>>>>>

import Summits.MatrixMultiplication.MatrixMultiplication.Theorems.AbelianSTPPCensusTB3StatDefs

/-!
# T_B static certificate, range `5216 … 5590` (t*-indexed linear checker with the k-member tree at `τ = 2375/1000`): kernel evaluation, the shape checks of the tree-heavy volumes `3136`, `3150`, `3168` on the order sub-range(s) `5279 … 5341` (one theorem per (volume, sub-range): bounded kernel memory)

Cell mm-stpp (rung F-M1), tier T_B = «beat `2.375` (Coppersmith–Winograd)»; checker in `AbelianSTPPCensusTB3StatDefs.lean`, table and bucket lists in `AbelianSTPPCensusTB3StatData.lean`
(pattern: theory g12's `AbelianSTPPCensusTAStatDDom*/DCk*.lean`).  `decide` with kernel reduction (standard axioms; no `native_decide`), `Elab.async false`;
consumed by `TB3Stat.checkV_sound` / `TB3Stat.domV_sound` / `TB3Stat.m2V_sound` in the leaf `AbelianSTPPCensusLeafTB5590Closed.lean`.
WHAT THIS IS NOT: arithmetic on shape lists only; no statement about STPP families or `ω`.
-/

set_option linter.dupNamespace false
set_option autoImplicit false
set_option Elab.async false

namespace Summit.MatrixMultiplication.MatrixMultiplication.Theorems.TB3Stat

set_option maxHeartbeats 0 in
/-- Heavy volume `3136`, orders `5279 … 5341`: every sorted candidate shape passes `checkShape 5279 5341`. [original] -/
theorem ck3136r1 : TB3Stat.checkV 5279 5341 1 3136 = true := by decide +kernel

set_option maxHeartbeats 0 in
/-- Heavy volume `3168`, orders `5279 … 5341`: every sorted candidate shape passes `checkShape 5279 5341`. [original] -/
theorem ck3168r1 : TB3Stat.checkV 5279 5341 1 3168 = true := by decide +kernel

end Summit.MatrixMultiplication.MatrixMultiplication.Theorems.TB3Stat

<<<<<

→ **DIRECTIONS**: What you return should be the lines from the start of the data through the line with "(pattern: theory g12's", quoted exactly and nothing more.

→ **EXERCISE RESULT**:
import Summits.MatrixMultiplication.MatrixMultiplication.Theorems.AbelianSTPPCensusTB3StatDefs

/-!
# T_B static certificate, range `5216 … 5590` (t*-indexed linear checker with the k-member tree at `τ = 2375/1000`): kernel evaluation, the shape checks of the tree-heavy volumes `3136`, `3150`, `3168` on the order sub-range(s) `5279 … 5341` (one theorem per (volume, sub-range): bounded kernel memory)

Cell mm-stpp (rung F-M1), tier T_B = «beat `2.375` (Coppersmith–Winograd)»; checker in `AbelianSTPPCensusTB3StatDefs.lean`, table and bucket lists in `AbelianSTPPCensusTB3StatData.lean`
(pattern: theory g12's `AbelianSTPPCensusTAStatDDom*/DCk*.lean`).  `decide` with kernel reduction (standard axioms; no `native_decide`), `Elab.async false`;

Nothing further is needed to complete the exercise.